▸ Raw data:
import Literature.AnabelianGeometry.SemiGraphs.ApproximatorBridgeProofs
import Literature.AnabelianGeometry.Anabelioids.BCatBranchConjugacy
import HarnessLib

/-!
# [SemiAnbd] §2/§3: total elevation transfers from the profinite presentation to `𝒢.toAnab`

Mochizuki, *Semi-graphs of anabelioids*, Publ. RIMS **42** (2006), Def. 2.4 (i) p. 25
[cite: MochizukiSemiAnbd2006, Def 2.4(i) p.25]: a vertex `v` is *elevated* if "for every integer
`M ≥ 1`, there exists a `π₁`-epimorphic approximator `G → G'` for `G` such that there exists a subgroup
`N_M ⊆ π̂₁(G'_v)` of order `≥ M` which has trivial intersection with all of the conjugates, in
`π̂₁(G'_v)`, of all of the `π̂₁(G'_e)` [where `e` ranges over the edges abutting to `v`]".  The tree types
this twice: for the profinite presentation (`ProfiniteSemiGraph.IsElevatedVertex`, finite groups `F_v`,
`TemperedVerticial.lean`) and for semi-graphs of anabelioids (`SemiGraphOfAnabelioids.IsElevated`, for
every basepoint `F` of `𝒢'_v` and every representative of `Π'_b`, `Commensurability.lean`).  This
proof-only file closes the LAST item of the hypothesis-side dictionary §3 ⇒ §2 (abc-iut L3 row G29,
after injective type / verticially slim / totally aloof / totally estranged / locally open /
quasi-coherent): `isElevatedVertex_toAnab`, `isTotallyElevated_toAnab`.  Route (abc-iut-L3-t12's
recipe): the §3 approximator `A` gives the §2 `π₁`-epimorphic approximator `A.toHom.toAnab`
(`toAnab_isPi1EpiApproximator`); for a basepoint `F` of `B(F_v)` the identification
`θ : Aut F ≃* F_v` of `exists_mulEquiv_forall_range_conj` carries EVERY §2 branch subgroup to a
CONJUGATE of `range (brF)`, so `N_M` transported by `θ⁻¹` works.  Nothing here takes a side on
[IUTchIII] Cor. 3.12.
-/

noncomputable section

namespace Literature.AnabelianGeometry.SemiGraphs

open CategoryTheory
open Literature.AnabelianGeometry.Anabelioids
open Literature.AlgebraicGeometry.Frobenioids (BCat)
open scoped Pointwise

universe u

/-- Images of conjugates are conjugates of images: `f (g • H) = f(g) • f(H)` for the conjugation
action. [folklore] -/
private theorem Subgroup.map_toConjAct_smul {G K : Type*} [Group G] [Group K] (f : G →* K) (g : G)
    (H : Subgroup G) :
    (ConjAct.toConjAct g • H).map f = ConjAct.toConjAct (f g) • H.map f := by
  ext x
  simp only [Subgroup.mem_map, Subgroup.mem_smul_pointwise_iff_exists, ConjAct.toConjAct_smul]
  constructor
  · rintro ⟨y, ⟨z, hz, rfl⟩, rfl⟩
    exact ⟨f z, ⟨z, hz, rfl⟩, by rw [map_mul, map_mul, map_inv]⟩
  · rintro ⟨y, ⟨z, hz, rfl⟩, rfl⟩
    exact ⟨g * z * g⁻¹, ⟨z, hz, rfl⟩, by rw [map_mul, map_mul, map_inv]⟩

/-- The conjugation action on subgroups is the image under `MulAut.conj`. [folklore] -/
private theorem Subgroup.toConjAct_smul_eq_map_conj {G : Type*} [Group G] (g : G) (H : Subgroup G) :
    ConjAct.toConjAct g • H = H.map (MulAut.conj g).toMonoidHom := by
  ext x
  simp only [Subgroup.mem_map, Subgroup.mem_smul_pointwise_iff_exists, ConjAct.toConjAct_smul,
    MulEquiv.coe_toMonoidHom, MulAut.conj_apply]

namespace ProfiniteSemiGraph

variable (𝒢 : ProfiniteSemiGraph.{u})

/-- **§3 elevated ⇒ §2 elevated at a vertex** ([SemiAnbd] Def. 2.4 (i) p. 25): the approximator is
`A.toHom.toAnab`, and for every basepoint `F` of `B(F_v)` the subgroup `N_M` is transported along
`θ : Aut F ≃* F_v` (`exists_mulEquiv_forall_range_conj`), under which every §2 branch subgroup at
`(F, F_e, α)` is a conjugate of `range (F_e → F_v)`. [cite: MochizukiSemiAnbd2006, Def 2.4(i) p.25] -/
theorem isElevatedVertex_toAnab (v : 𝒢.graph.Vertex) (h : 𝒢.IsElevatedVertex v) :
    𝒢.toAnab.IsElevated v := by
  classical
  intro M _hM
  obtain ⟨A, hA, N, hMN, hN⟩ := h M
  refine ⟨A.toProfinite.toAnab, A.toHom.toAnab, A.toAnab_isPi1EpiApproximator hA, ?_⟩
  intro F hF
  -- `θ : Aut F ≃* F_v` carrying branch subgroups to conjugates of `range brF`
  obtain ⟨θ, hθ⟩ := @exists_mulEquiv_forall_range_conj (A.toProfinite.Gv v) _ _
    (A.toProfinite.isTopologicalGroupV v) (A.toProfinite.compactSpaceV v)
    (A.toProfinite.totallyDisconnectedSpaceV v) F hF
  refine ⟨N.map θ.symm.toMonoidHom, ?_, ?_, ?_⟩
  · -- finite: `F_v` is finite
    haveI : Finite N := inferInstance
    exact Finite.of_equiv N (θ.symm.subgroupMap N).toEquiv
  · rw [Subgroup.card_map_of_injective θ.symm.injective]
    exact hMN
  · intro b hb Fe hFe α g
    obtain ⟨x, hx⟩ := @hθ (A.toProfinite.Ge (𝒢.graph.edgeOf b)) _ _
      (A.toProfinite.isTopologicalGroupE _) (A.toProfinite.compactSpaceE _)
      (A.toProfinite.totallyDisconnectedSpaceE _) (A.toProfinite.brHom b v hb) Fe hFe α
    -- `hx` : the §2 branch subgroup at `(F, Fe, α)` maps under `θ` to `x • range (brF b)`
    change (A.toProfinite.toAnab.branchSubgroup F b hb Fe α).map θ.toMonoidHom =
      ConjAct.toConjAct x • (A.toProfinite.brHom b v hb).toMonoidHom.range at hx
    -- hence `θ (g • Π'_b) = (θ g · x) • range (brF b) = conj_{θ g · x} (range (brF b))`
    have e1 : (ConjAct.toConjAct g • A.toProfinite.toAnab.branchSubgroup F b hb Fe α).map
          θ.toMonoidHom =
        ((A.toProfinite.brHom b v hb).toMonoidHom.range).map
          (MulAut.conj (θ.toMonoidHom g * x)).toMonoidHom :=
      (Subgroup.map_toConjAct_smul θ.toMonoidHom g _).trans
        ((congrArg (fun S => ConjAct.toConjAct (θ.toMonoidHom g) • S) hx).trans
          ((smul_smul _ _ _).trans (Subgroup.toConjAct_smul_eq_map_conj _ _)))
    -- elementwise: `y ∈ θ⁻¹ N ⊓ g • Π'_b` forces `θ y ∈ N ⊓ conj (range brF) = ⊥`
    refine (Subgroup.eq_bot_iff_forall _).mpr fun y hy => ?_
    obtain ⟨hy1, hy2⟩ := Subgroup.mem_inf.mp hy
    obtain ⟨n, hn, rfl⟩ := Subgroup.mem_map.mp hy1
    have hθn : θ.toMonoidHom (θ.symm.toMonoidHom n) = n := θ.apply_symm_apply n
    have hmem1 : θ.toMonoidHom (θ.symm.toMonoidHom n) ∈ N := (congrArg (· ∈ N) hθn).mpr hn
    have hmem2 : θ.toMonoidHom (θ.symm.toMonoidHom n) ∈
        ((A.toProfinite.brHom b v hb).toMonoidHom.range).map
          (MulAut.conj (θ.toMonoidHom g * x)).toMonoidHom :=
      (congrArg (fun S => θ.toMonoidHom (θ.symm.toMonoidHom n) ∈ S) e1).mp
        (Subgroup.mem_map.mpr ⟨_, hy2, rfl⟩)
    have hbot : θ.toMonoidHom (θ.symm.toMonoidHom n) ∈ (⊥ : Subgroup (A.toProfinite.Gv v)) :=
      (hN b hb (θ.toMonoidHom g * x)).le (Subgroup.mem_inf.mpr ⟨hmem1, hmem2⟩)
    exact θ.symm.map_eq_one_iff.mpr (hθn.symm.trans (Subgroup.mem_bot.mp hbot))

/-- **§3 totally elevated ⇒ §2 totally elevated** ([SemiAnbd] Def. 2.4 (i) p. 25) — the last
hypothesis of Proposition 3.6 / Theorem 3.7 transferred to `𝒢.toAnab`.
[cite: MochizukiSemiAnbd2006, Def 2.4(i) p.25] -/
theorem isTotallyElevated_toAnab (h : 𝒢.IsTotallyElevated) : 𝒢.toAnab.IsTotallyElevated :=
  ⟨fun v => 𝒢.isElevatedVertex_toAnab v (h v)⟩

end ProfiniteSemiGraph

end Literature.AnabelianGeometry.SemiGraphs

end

▸ Exercise requirements:
Repeat the entries above verbatim, but only from the line that has "hb Fe hFe α g" down to the line that has "change (A.toProfinite.toAnab.branchSubgroup F", inclusive.

▸ Exercise solution:
  · intro b hb Fe hFe α g
    obtain ⟨x, hx⟩ := @hθ (A.toProfinite.Ge (𝒢.graph.edgeOf b)) _ _
      (A.toProfinite.isTopologicalGroupE _) (A.toProfinite.compactSpaceE _)
      (A.toProfinite.totallyDisconnectedSpaceE _) (A.toProfinite.brHom b v hb) Fe hFe α
    -- `hx` : the §2 branch subgroup at `(F, Fe, α)` maps under `θ` to `x • range (brF b)`
    change (A.toProfinite.toAnab.branchSubgroup F b hb Fe α).map θ.toMonoidHom =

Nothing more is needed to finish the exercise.